All times given, Item

A. The U. S. S. PC 803 was operating with T. U. 99.1.18. consisting of the U. S. S. Underhill (DE 682) U. S. S. PC's 1251, 803, 804, 807, U. S. S. SC's 1306, 1315, 1309, U. S. S. PCE 872.

B. At 1344 22 July 1945, this group was underway from Okinawa. This vessel took assigned screening station and commenced patrol plan from F. T. P. 223 Able. During the trip the patrol plan was changed several times to adjust to the convoy's speed. Escort stations were also changed by the T. U. C. on several occasions. The speed of advance was 8.5 knots, but due to set and drift, it was necessary to vary speeds from 8 to 10 knots an several occasion.. At 0745 on 24 July 1945 this vessel had a sound contact.
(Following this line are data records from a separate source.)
import Mathlib
import Literature.MathematicalPhysics.QuantumFieldTheory.Balaban1983to89.B5FromB4

/-!
# `Balaban1983to89.B5Ineq137` — the displayed computation (1.135)–(1.137) of B5 Prop. 1.2, kernel-checked

B5 = T. Bałaban, *Propagators and renormalization transformations for lattice gauge theories. I*,
Commun. Math. Phys. **95**, 17–40 (1984) [Balaban1984PropagatorsI]; its reference [2] = B4 = T. Bałaban,
*Regularity and decay of lattice Green's functions*, Commun. Math. Phys. **89**, 571–597 (1983)
[Balaban1983RegularityDecay].  Journal page of B5 = PDF page + 16, of B4 = PDF page + 570.

CITATION HEADER (lean-in-tree rule 2026-08-18).  This module is a TYPED SKELETON of ONE printed passage, the last
step of the proof of B5 Prop. 1.2 (pp. 39–40 [PDF 23–24]), verbatim: *"In paper [2] we have proved all the necessary
properties of G′, except the second order inequalities (1.112), (1.113). Let us prove for example (1.112). We use
Lemma 2.4 of that paper and the equality (2.34) with □ replaced by the whole torus. Let us write this equality
again, G′_k = C^{(0),η} + Σ_{j=1}^{k−1} a_j²(L^jη)^{−4}G′^η_jQ′*_jC^{(j),L^jη}Q′_jG′^η_j, (1.135) where we have written
explicitly indices and scales. We have"* [(1.136), quoted in full at `Display136`] *"and applying the estimates
(2.35)–(2.37) of Lemma 2.4 in [2] we obtain for x ∈ Δ̃(y), supp f ⊂ Δ̃(y′)"* [(1.137), quoted in full at `Ineq137`]
*"i.e., the inequality (1.112) with δ₀ = ½δ′₀. The proof of (1.113) is similar. Thus we have finished the proof of
Proposition 1.2."*  The companion module `B5FromB4` (b05-g2) consumes this passage as the BARE hypothesis
`h137 : B4.Lemma24Printed fam₂₄ → SecondOrderFam famGp` of `B5FromB4.prop12G0_of_B4`; here that hypothesis is
DISCHARGED modulo located leaves (`h137_of_display136`), and re-inserted (`prop12G0_of_B4_via137`).
SIBLING SUB-NODE (cell LEMMAS row T02.2, carver ruling 2026-08-18T18:11:05Z): T02.2(b) = `B5Walk131` (b05-g2: the
walk sum (1.131) p. 38, step S1 of the same proof); the displays are disjoint — this file (T02.2(a)) types nothing
of (1.118)–(1.131), and `B5Walk131` nothing of (1.132)–(1.137).

WHAT IS KERNEL-CHECKED HERE (the audit's "second engine": elementary real arithmetic over abstract FINITE carriers,
`ScaleData`; finite sums, no measure theory):
  (1.136) [`Display136`] + (2.35)/(2.37) on its kernels [`Leaf235to237`] + lattice geometry, row sums, norm facts
  ⟹ (1.137) at rate ½δ′₀ with O(1) = 2(c₀ + ā²c₀³R²)e^{(1/2)δ′₀c}Λ/(L^ε − 1)        (`kerW_bound`, `ineq137_of_display136`)
— every inequality sign of (1.137): the y, y′ convolution of the three kernels of the j-th term (rate δ′₀ split as
¾δ′₀ kept + ¼δ′₀ spent on the two unit-lattice row sums, triangle inequality x̃ → y → y′ → x̃′: `conv_two_mid`);
the support bookkeeping behind "for x ∈ Δ̃(y), supp f ⊂ Δ̃(y′)" (a non-zero summand forces x′ ∈ Δ̃(y′) or
x ∈ Δ̃(y′), hence |y − y′| − c ≤ |x − x′| ≤ D̃ := |(L^jη)^{−1}(x − x′)| and e^{−(3/4)δ′₀D̃} ≤
e^{(1/2)δ′₀c}e^{−(1/2)δ′₀|y−y′|}e^{−(1/4)δ′₀D̃}: `exp_three_quarter_split`); the Hölder weight (|f(x′) − f(x)| ≤
‖f‖_ε|x − x′|^ε for |x − x′| ≤ 1 by (1.109) and ≤ 2|f| otherwise, so ≤ (‖f‖_ε + 2|f|)|x − x′|^ε: `holder_split`;
|x − x′|^ε = (L^jη)^εD̃^ε: `scale_cancel`; D̃^ε ≤ 1 + D̃); the x′ Riemann sum; and the scale sum
Σ_{j=0}^{k−1}(L^jη)^ε ≤ 1/(L^ε − 1), η = L^{−k} ((1.18) p. 20) (`B5FromB4.scale_sum_bound`, the printed "O(1) → ∞ if
ε → 0" of (1.112));
  (1.137) ⟹ the entry (1.112) of Prop. 1.2 for G′                                       (`e4Entry_of_ineq137`, via `Dict137`);
  [2] Lemma 2.4 (2.35)/(2.37) (`B4.Lemma24Printed`, BY NAME) ⟹ the leaf estimates          (`leaf_of_lemma24`, via `Dict24`);
  the family assembly, rates merged by min and constants by max{·, 0}                      (`secondOrderFam_of_entries`,
`h137_of_display136`), and its insertion into `B5FromB4.prop12G0_of_B4`                    (`prop12G0_of_B4_via137`).
WHAT REMAINS A NAMED HYPOTHESIS (= located leaves; cell GAPS C-pv07-6, G-pv07-2, and C-B5-11 (S3) which they refine):
* `Display136` — the identity (1.136) itself: (1.135) = [2] (2.34) on the torus with each term rescaled to its unit
  lattice (algebra of the model; typed undressed, see its docstring);
* `Dict24` — reading the TORUS kernels of (1.136) in instances of [2]'s Lemma 2.4, which [2] prints for "rectangular
  parallelepiped □ ⊂ L^{−j}Z^d built of large blocks" only: "(2.34) with □ replaced by the whole torus" and the use
  of (2.35)–(2.37) there is B5's assertion, not a printed statement of [2] (G-pv07-2; the analogue of
  `B5FromB4.Dict.rect`, G-B5-15); it also carries the j = 0 kernel as ≤ 4 shifted values of C^{(0)} ([2] (2.39):
  "η^{1−α}4c₀O(1)‖f‖_∞", p. 582);
* `h113` — *"The proof of (1.113) is similar"* (from (1.135) and (2.36); nothing printed — C-pv07-6);
* the model-evident hypothesis structures `Geometry`, `RowSums`, `NormFacts`, `Dict137`, `B5FromB4.ModelSigns` and
  the uniform bound |a_j| ≤ ā ([2] p. 573: "a_k is a constant proportional to a") — identities and evident lattice
  estimates of ℤ^d invisible to the abstract carriers; none of them is a cited fact, each is an explicit hypothesis.
TYPING REMARKS (cell DIVERGENCE D-pv07.8).  (i) Carriers: x̃ = (L^jη)^{−1}x, x̃′ live on the fine torus and y, y′ on
the unit lattice T₁^{(j)} — two types (`X`, `U`), so the homogeneous chain lemmas of `B6RandomWalk` / `B9Ineq349`
(one `Fintype S`) do not apply; the two-middle-point convolution is proved here (`conv_two_mid`).  (ii) (1.136) is
typed without its ε-dressing (L^jη)^ε|x̃ − x̃′|^ε/|x′ − x|^ε ≡ 1 (x′ ≠ x), which the print inserts only to prepare
(1.137); it reappears inside the proof.  (iii) Rates as printed: δ′₀ on the kernels, ¼δ′₀ under the x′ sum, ½δ′₀
on |y − y′|; the remaining ¼δ′₀ is what the y, y′ sums consume (our reading of the first "O(1)" of (1.137)).
(iv) a_j² ≤ ā².  (v) The j = 0 term carries weight L^{−0·d} = 1 and the kernel `K0` on η^{−1}T_η, decaying in
η^{−1}|x − x′| = L^k|x − x′|.  (vi) 0 < ε < 1 as in (1.112); the Hölder quotient of (1.109) is a sup over
|x − x′| ≤ 1 only, whence the "+ 2|f|".

Value = typed skeleton + kernel-checked arithmetic of one displayed computation + located leaves, NOT summit
progress.  Cell pub-balaban, unit `b2b-balaban-pv07-g3` (surge node prover #07, gen 3; LEMMAS row T02.2 SHARPEN);
census ids C-B5-11, C-pv07-6, G-pv07-2, D-pv07.8; companion module `B5FromB4.lean` (b05-g2).
-/

namespace Literature.MathematicalPhysics.QuantumFieldTheory.Balaban1983to89.B5Ineq137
The depth charges were set for a shallow pattern and the contact further investigated at 0750, contact was defined as non sub, and patrol resumed. At 0907 aircraft was reported by lookout bearing 060 True position angle 03 degrees, range 10 miles. At 0909 U. S. S. Underhill reported by radio, "bogey bearing 090 True, range 10 miles". At 0920 escorts were ordered to form anti-aircraft screen. This vessel went to GQ and assumed station. Plane had characteristics of a "Dinah and was so reported. At 0940 resumed submarine patrol and secured from G.Q. At 1415 the Undehill reported sighting a mine, and shortly after reported a sound contact. The sea was calm no wind Latitude 19* 19n Longitude 126*30w

C. At 1415, when the mine was sighted the convoy was on base course 183, speed 10 knots.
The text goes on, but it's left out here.